*** Provided entries
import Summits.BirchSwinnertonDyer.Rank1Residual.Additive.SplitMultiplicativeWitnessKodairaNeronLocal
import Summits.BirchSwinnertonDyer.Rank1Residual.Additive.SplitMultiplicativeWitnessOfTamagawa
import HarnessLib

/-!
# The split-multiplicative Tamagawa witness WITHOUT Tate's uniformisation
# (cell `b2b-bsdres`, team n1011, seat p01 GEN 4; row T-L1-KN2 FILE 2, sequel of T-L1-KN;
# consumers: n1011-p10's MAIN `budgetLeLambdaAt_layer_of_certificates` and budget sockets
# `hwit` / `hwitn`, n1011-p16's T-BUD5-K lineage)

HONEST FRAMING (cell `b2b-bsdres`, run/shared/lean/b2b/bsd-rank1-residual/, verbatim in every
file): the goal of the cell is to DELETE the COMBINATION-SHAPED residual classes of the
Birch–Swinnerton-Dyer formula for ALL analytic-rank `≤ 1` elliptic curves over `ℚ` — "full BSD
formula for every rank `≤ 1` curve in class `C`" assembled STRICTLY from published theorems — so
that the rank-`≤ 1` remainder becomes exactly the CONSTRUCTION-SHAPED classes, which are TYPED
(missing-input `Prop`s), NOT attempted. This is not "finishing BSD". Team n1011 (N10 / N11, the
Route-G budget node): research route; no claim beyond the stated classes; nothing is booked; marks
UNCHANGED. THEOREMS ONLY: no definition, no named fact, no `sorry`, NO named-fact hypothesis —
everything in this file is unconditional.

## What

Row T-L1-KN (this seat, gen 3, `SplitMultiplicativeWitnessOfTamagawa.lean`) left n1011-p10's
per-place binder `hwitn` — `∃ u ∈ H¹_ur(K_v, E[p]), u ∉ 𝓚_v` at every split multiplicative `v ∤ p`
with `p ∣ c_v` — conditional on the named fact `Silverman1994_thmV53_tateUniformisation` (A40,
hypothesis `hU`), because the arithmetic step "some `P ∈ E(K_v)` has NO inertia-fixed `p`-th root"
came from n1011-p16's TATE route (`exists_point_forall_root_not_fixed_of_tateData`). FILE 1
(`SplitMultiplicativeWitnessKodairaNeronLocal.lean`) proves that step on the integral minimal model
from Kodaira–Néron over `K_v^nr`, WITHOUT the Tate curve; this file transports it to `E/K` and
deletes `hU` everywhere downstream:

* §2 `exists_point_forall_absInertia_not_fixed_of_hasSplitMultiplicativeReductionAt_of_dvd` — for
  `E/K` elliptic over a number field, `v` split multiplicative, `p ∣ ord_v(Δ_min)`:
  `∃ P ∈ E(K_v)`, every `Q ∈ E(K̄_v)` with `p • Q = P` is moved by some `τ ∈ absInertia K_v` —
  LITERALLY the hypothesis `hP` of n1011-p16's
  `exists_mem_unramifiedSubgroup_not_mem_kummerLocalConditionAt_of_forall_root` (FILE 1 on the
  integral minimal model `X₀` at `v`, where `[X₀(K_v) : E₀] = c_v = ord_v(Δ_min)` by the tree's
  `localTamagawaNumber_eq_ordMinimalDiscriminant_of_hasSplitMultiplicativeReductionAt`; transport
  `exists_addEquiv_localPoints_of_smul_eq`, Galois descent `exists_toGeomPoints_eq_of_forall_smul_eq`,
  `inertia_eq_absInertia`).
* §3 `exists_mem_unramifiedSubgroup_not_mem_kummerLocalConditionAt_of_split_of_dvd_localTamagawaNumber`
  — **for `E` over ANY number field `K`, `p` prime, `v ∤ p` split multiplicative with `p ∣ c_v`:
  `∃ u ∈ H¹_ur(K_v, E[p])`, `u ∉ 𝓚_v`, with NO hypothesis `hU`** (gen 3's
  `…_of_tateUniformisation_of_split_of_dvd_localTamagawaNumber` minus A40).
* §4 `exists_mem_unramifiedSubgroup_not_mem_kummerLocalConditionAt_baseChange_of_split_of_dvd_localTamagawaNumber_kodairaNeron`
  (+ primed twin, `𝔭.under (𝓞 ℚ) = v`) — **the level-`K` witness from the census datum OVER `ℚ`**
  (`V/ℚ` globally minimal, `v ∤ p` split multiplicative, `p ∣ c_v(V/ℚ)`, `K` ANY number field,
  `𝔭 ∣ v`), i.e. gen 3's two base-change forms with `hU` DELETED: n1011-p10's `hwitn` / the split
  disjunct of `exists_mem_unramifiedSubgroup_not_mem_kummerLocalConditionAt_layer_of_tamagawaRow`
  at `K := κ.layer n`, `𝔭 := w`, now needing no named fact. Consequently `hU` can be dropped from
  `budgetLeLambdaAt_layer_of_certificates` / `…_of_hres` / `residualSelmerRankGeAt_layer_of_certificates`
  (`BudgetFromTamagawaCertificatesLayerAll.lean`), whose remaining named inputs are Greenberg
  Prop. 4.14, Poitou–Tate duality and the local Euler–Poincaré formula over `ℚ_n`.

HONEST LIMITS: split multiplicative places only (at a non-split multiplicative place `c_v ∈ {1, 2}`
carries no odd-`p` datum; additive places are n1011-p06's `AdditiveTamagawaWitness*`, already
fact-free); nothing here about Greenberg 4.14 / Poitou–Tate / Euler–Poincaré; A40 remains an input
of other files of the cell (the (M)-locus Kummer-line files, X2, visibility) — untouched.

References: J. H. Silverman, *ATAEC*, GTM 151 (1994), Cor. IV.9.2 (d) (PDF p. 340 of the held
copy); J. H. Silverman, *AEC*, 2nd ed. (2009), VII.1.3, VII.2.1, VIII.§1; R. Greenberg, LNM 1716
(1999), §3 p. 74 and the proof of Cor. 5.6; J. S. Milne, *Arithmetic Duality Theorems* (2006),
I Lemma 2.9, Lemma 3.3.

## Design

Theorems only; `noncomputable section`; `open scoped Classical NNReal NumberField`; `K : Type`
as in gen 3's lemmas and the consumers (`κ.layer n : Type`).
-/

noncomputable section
******
**Your instructions**
Which of the lines in the data contain the string "cell"? Return each one.

**Response area**
# (cell `b2b-bsdres`, team n1011, seat p01 GEN 4; row T-L1-KN2 FILE 2, sequel of T-L1-KN;
HONEST FRAMING (cell `b2b-bsdres`, run/shared/lean/b2b/bsd-rank1-residual/, verbatim in every
file): the goal of the cell is to DELETE the COMBINATION-SHAPED residual classes of the
of other files of the cell (the (M)-locus Kummer-line files, X2, visibility) — untouched.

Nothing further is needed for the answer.